Nothing but the lines from the one with "and the folding" through the end of the records below should be written out, and each must match word for word.

----------------

/-!
# `Balaban1983to89.B6MultiLevelTorusMirrorMajorant` — [Balaban1984PropagatorsII] (2.51)∕(2.67) p. 232–234: EVERY BLOCK MAJORANT OF THE TORUS GREEN's FUNCTION OF THE
# REFLECTED FAMILY FOLDS TO A BLOCK MAJORANT OF THE DIRICHLET GREEN's FUNCTION ([Balaban1985BackgroundPropagators] p. 394 «Ω₀Δ′_aΩ₀ … G′»), weights and constants free

FRAMING (verbatim cell line):
statement-level skeleton of published theorems with citation tags; proofs where landed; nothing here is a claim about the Yang–Mills mass gap

Sources: T. Bałaban, *Propagators and renormalization transformations for lattice gauge theories. II*, Commun. Math. Phys. **96** (1984) 223–250
[`Balaban1984PropagatorsII`], (2.51) p. 232 («|(Tλ)(x)| ≤ K(y, y′)|λ|, x ∈ B^j(y), supp λ ⊂ B^{j′}(y′)»), Prop. 2.2 (2.67) p. 234; T. Bałaban, *Propagators for lattice
gauge theories in a background field*, Commun. Math. Phys. **99** (1985) 389–434 [`Balaban1985BackgroundPropagators`], p. 394 (the Dirichlet operator `Ω₀Δ′_aΩ₀` and
its inverse `G′`), p. 409 l. 1–5 («G′_□(U) … satisfy all the inequalities of Theorems 3.1–3.3»); T. Bałaban, *Regularity and decay of lattice Green's functions*,
Commun. Math. Phys. **89** (1983) 571–597 [`Balaban1983RegularityDecay`], (2.42) p. 584 (the method of images).  Unit `pub-ymgap-dag-n06-c` (g31), file D3d′ of
ROAD (I) «IMAGES» (after D3d `B6MultiLevelTorusMirrorDecay`, which is the instance at p33's census weights `a_{j+1}`).

## WHAT THIS FILE CERTIFIES (kernel-checked; `η = 1`, `L = ℓ + 1`)

For a `…L0` family `F` on the torus `N₀ = N0 L M_h k P`, a mirror datum `(k′, mir, m, g)` under the standing binders (FIT `hfit`, MARGIN `hmarg`), ANY positive
weights `a`, the reflected family `F′ = reflected F …` on the doubled torus `N′` and the open mirror box `X` (`Ω₀ = emb X`):
* `blkOf_eq_iff_blkOf_emb_eq` — on the closed box, two sites lie in one block of `F′` iff their embedded images lie in one block of `F`;
  `blkPsi_blkOf_of_mem_closed` — the transfer map `Ψ` of D3d sends the `F′`-block of a closed-box site to the `F`-block of its image;
* ★★★ `dirichlet_hasMajorant` — **IF the torus Green's function `G′[F′] = gmlT N′ L k′ lev′ a` has a block majorant `φ(j(y))·e^{−δ d_{F′}(y, y′)}` in the sense of
  `B6RandomWalk.HasMajorant` (p33's (2.51) shape; `φ ≥ 0` a function of the LEVEL of the target block, `δ ≥ 0`), THEN the Dirichlet Green's function
  `(Ω₀Δ′_a[F]Ω₀)⁻¹` (unknowns indexed by `X`, blocks read through `emb` in `F`'s geometry `geomT F`) has the block majorant `#(mirIdx mir)·φ(j(y))·e^{−δ d_F(y, y′)}`** —
  the solution formula `inv_compress_emb_mulVec` (D3b), the hypothesis once per image `λ_ε = f̃ ∘ σ_ε⁻¹` (supported in the image block, same bound), `|(−1)^{#ε}| ≤ 1`,
  and the folding `d_F(Ψ s, Ψ s′) ≤ d_{F′}(s, σ_ε s′)` (D3d `dist_blkPsi_le_dist_trefl`).
  Use: with `B6Prop22MultiLevelTorusL0.prop22_first_multiLevelTorus` at `(F′, a, c)` for window weights (e.g. r05's `wCube`, `cCube` of the cube letters) this is
  (2.67)₁ ∕ (3.42)₁ at `U = 1` for print's Dirichlet cube letter `G′_□(1)` with the constant `2^{d+1}·C(d, L)` (file D3c).

## HONEST SCOPE

Exact algebra and bookkeeping over D1–D3d; the weights, the majorant profile `φ` and the rate `δ` are binders (no estimate is produced here, one is TRANSPORTED).
Nothing continuum ∕ OS ∕ Clay; N06 is not discharged by this file; the YM mass gap is not proved by any of this.
-/

namespace Literature.MathematicalPhysics.QuantumFieldTheory.Balaban1983to89.B6MultiLevelTorusMirrorMajorant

----------------

● **RESULT**:
  and the folding `d_F(Ψ s, Ψ s′) ≤ d_{F′}(s, σ_ε s′)` (D3d `dist_blkPsi_le_dist_trefl`).
  Use: with `B6Prop22MultiLevelTorusL0.prop22_first_multiLevelTorus` at `(F′, a, c)` for window weights (e.g. r05's `wCube`, `cCube` of the cube letters) this is
  (2.67)₁ ∕ (3.42)₁ at `U = 1` for print's Dirichlet cube letter `G′_□(1)` with the constant `2^{d+1}·C(d, L)` (file D3c).

## HONEST SCOPE

Exact algebra and bookkeeping over D1–D3d; the weights, the majorant profile `φ` and the rate `δ` are binders (no estimate is produced here, one is TRANSPORTED).
Nothing continuum ∕ OS ∕ Clay; N06 is not discharged by this file; the YM mass gap is not proved by any of this.
-/

namespace Literature.MathematicalPhysics.QuantumFieldTheory.Balaban1983to89.B6MultiLevelTorusMirrorMajorant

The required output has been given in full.